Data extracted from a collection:
☆ ☆ ☆ ☆ ☆
import Mathlib
import HarnessLib
import Summits.SmoothPoincare4.SmoothPoincare4.Theses.CongruenceShadows

/-!
# Sketch — crux ideas for `NormalFormStablyTrivial` (stmt-SmoothPoincare4-14591), ideator 1, round 1

Normal-form dictionary.  `g = 3+3m`, `S m = S_g`, `N m = s4Kernels.stabilizeIter m` (standard triple),
`HStab m i` = stabiliser of `N m i` in `Aut S` (handlebody group of `H_i`, ± allowed),
`X = HStab 0 ∩ HStab 1` (Goeritz group of the standard pair `(H₀,H₁)`), `Y = HStab 1 ∩ HStab 2`.
A Waldhausen-normalised trisection of `{1}` is `twisted m β = (N₀, N₁, β N₂)` with `InGate m β`.
It is standard iff `β ∈ X * Y` (as a product in `MulAut`).

Card 1 (`kt-slide-defect-collapse`): `P1` = stabiliser of the standard meridian system of `H₁`
(algebraic stand-in for the stabiliser of the standard cut system); semi-simultaneity `β ∈ X * P1 * Y`
is the Kirby–Thompson condition `l_{H₁} = 0`; K1 = `SlideDefectCollapse`, K2 = `SemiSimultaneousStablyStandard`.

Card 2 (`luft-twist-reduction`): `TwistGroup` = Luft twist group of `H₁` (acts innerly on `S/N₁`);
L1 = `LuftReduction`, L2 = `TwistGate`, Lemma R = `GoeritzRealisesOutStab01`.
-/

set_option linter.dupNamespace false

namespace Summit.SmoothPoincare4.SmoothPoincare4.Cruxes.NormalFormStablyTrivial.SketchIdeator1

open Literature.Topology.FourManifolds

noncomputable section

/-- the surface group at level `m` (genus `3+3m`). -/
abbrev S (m : ℕ) : Type := SurfaceGroup (3 + 3 * m)

/-- the standard (stabilised `S⁴`) kernel triple at level `m`. -/
abbrev N (m : ℕ) : TrisectionKernels (3 + 3 * m) := s4Kernels.stabilizeIter m

variable (m : ℕ)

/-- handlebody group of `H_i`: automorphisms preserving the kernel `N_i`. -/
def HStab (i : Fin 3) : Set (S m ≃* S m) := {φ | (N m i).map φ.toMonoidHom = N m i}

/-- Goeritz group of the standard pair `(H₀,H₁)` (= `A ∩ B`). -/
def X : Set (S m ≃* S m) := HStab m 0 ∩ HStab m 1

/-- Goeritz group of the standard pair `(H₁,H₂)` (= `B ∩ C`). -/
def Y : Set (S m ≃* S m) := HStab m 1 ∩ HStab m 2

/-- index of the `r`-th handle of the `j`-th genus-3 block. -/
def blk (j : Fin (m + 1)) (r : Fin 3) : Fin (3 + 3 * m) := ⟨3 * j.val + r.val, by omega⟩

/-- the standard meridian ELEMENTS of `H₁`: `a_{3j}, b_{3j+1}, a_{3j+2}` (they normally generate `N m 1`). -/
def stdMeridians1 : Set (S m) :=
  {x | ∃ j : Fin (m + 1), x = SurfaceGroup.a (blk m j 0) ∨ x = SurfaceGroup.b (blk m j 1) ∨
      x = SurfaceGroup.a (blk m j 2)}

/-- `P1`: automorphisms permuting the conjugacy classes of the standard `H₁`-meridians up to inversion
(algebraic stand-in for the stabiliser of the standard cut system of `H₁`; by Dehn–Nielsen–Baer and
"homotopic simple curves are isotopic" it IS that stabiliser inside `Mod±`). -/
def P1 : Set (S m ≃* S m) :=
  {φ | (∀ x ∈ stdMeridians1 m, ∃ y ∈ stdMeridians1 m, ∃ s : S m,
          φ x = s * y * s⁻¹ ∨ φ x = s * y⁻¹ * s⁻¹) ∧
       (∀ x ∈ stdMeridians1 m, ∃ y ∈ stdMeridians1 m, ∃ s : S m,
          φ.symm x = s * y * s⁻¹ ∨ φ.symm x = s * y⁻¹ * s⁻¹)}

/-- the kernel triple `(N₀, N₁, β N₂)`. -/
def twisted (β : S m ≃* S m) : TrisectionKernels (3 + 3 * m) :=
  ![N m 0, N m 1, (N m 2).map β.toMonoidHom]

/-- the homotopy-sphere gate in normal form: `β ∈ B`, `(N₀, βN₂)` is a standard pair, triple quotient trivial. -/
def InGate (β : S m ≃* S m) : Prop :=
  β ∈ HStab m 1 ∧
  (∃ α : S m ≃* S m, α ∈ HStab m 0 ∧ (N m 2).map α.toMonoidHom = (N m 2).map β.toMonoidHom) ∧
  Subgroup.normalClosure ((((N m 0 : Subgroup (S m)) : Set (S m)) ∪ (N m 1 : Subgroup (S m))) ∪
      ((N m 2).map β.toMonoidHom : Subgroup (S m))) = ⊤

/-- standard normal form: `β ∈ X·Y`. -/
def Standard (β : S m ≃* S m) : Prop := ∃ x ∈ X m, ∃ y ∈ Y m, β = x * y

/-! ## Card 1 — Kirby–Thompson slide defect -/

/-- semi-simultaneity (`l_{H₁} = 0`): `β ∈ X · P1 · Y`. -/
def SemiSimultaneous (β : S m ≃* S m) : Prop :=
  ∃ x ∈ X m, ∃ p ∈ P1 m, ∃ y ∈ Y m, β = x * p * y

/-- FIRST LEMMA (Card 1): the meridian-system stabiliser lies in the handlebody group `B = HStab 1`
(so the triple product `X·P1·Y` lives inside `B`, and `X·P1·Y = X·Y ↔ P1 ⊆ X·Y`). -/
def P1_subset_B : Prop := ∀ φ ∈ P1 m, φ ∈ HStab m 1

/-- Iso-invariance: semi-simultaneity is a property of the trisection, not of the chosen `β`. -/
def SemiSimultaneous_iso_invariant : Prop :=
  ∀ β β' : S m ≃* S m, β ∈ HStab m 1 → β' ∈ HStab m 1 →
    TrisectionKernels.Iso (twisted m β) (twisted m β') →
    (SemiSimultaneous m β ↔ SemiSimultaneous m β')

/-- K1 (crux, rank 2): SLIDE-DEFECT COLLAPSE — every homotopy-sphere normal form becomes semi-simultaneous
after finitely many stabilisations (Kirby 4.18 for homotopy spheres, in Goeritz double-coset form). -/
def SlideDefectCollapse : Prop :=
  ∀ (m : ℕ) (β : S m ≃* S m), InGate m β →
    ∃ n : ℕ, ∃ β' : S (m + n) ≃* S (m + n), InGate (m + n) β' ∧ SemiSimultaneous (m + n) β' ∧
      TrisectionKernels.Iso (((twisted m β).stabilizeIter n).cast (by ring)) (twisted (m + n) β')

/-- K2 (crux, shared content with `NoOneHandles.NoohGscStandard` via Asano–Naoe–Ogawa Prop 3.1):
semi-simultaneous homotopy-sphere normal forms are stably trivial. -/
def SemiSimultaneousStablyStandard : Prop :=
  ∀ (m : ℕ) (β : S m ≃* S m), InGate m β → SemiSimultaneous m β → (twisted m β).IsStablyTrivial

/-! ## Card 2 — Luft twist-group reduction -/

/-- `t` acts on `S/N₁ = π₁(H₁)` as an inner automorphism. -/
def ActsInnerlyModN1 (t : S m ≃* S m) : Prop :=
  ∃ g : S m, ∀ s : S m, (t s) * (g * s * g⁻¹)⁻¹ ∈ N m 1

/-- the Luft twist group of `H₁` (kernel of `Mod(H₁) → Out π₁H₁`; generated by meridian-disc twists). -/
def TwistGroup : Set (S m ≃* S m) := {t | t ∈ HStab m 1 ∧ ActsInnerlyModN1 m t}

/-- Lemma R for the pair `(H₀,H₁)`: the Goeritz group realises the whole `Out`-stabiliser of
`P̄₀ = ker(π₁H₁ → π₁(H₀ ∪ H₁))`. -/
def GoeritzRealisesOutStab01 : Prop :=
  ∀ (m : ℕ) (φ : S m ≃* S m), φ ∈ HStab m 1 →
    (N m 0 ⊔ N m 1).map φ.toMonoidHom = N m 0 ⊔ N m 1 →
    ∃ x ∈ X m, ActsInnerlyModN1 m (x⁻¹ * φ)

/-- L1 (support→crux, rank 3): LUFT REDUCTION — stably the gluing lies in the twist group. -/
def LuftReduction : Prop :=
  ∀ (m : ℕ) (β : S m ≃* S m), InGate m β →
    ∃ n : ℕ, ∃ t ∈ TwistGroup (m + n), InGate (m + n) t ∧
      TrisectionKernels.Iso (((twisted m β).stabilizeIter n).cast (by ring)) (twisted (m + n) t)

/-- L2 (crux, rank 2): TWIST GATE — the crux for twist-group gluings. -/
def TwistGate : Prop :=
  ∀ (m : ℕ) (t : S m ≃* S m), t ∈ TwistGroup m → InGate m t → (twisted m t).IsStablyTrivial

/-! ## Shared supports and the two compositions -/

/-- normal-form extraction (support): a pairwise-standard trisection of `{1}` is Iso to some `twisted m β`
with `β` in the gate. -/
def NormalFormExtraction : Prop :=
  ∀ (m : ℕ) (K : TrisectionKernels (3 + 3 * m)),
    IsGroupTrisection (3 + 3 * m) (m + 1) (PUnit : Type) K →
    (∀ i j : Fin 3, i ≠ j → ∃ α : S m ≃* S m,
        (N m i).map α.toMonoidHom = K i ∧ (N m j).map α.toMonoidHom = K j) →
    ∃ β : S m ≃* S m, InGate m β ∧ TrisectionKernels.Iso K (twisted m β)

/-- stable bookkeeping (support): `IsStablyTrivial` is invariant under `Iso` and detected after
stabilisation. -/
def StableBookkeeping : Prop :=
  (∀ (g : ℕ) (K K' : TrisectionKernels g), TrisectionKernels.Iso K K' →
      K'.IsStablyTrivial → K.IsStablyTrivial) ∧
  (∀ (m n : ℕ) (K : TrisectionKernels (3 + 3 * m)) (h : 3 + 3 * m + 3 * n = 3 + 3 * (m + n)),
      ((K.stabilizeIter n).cast h).IsStablyTrivial → K.IsStablyTrivial)

/-- Card 1 composition: K1 ∧ K2 (+ supports) ⇒ the crux, by name. -/
theorem crux_of_slideDefect (hE : NormalFormExtraction) (hB : StableBookkeeping)
    (h1 : SlideDefectCollapse) (h2 : SemiSimultaneousStablyStandard) :
    Summit.SmoothPoincare4.SmoothPoincare4.Theses.CongruenceShadows.NormalFormStablyTrivial := by
  intro m K hK hpairs
  obtain ⟨β, hgate, hiso⟩ := hE m K hK hpairs
  obtain ⟨n, β', hgate', hss, hiso'⟩ := h1 m β hgate
  have h' : (twisted (m + n) β').IsStablyTrivial := h2 (m + n) β' hgate' hss
  have hh : 3 + 3 * m + 3 * n = 3 + 3 * (m + n) := by ring
  have h'' : (((twisted m β).stabilizeIter n).cast hh).IsStablyTrivial := hB.1 _ _ _ hiso' h'
  exact hB.1 _ _ _ hiso (hB.2 m n (twisted m β) hh h'')

/-- Card 2 composition: L1 ∧ L2 (+ supports) ⇒ the crux, by name. -/
theorem crux_of_luft (hE : NormalFormExtraction) (hB : StableBookkeeping)
    (hL : LuftReduction) (hT : TwistGate) :
    Summit.SmoothPoincare4.SmoothPoincare4.Theses.CongruenceShadows.NormalFormStablyTrivial := by
  intro m K hK hpairs
  obtain ⟨β, hgate, hiso⟩ := hE m K hK hpairs
  obtain ⟨n, t, ht, hgate', hiso'⟩ := hL m β hgate
  have h' : (twisted (m + n) t).IsStablyTrivial := hT (m + n) t ht hgate'
  have hh : 3 + 3 * m + 3 * n = 3 + 3 * (m + n) := by ring
  have h'' : (((twisted m β).stabilizeIter n).cast hh).IsStablyTrivial := hB.1 _ _ _ hiso' h'
  exact hB.1 _ _ _ hiso (hB.2 m n (twisted m β) hh h'')

/-- sanity: a standard normal form is semi-simultaneous (take `p = 1`). -/
theorem semiSimultaneous_of_standard (β : S m ≃* S m) (h : Standard m β)
    (h1 : (1 : S m ≃* S m) ∈ P1 m) : SemiSimultaneous m β := by
  obtain ⟨x, hx, y, hy, rfl⟩ := h
  exact ⟨x, hx, 1, h1, y, hy, by rw [mul_one]⟩

end

end Summit.SmoothPoincare4.SmoothPoincare4.Cruxes.NormalFormStablyTrivial.SketchIdeator1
☆ ☆ ☆ ☆ ☆
The output should be exactly the lines above from the line containing "φ ∈ HStab m 1 →" to the line containing "def LuftReduction : Prop", inclusive, with no other lines.

RESPONSE AREA.
  ∀ (m : ℕ) (φ : S m ≃* S m), φ ∈ HStab m 1 →
    (N m 0 ⊔ N m 1).map φ.toMonoidHom = N m 0 ⊔ N m 1 →
    ∃ x ∈ X m, ActsInnerlyModN1 m (x⁻¹ * φ)

/-- L1 (support→crux, rank 3): LUFT REDUCTION — stably the gluing lies in the twist group. -/
def LuftReduction : Prop :=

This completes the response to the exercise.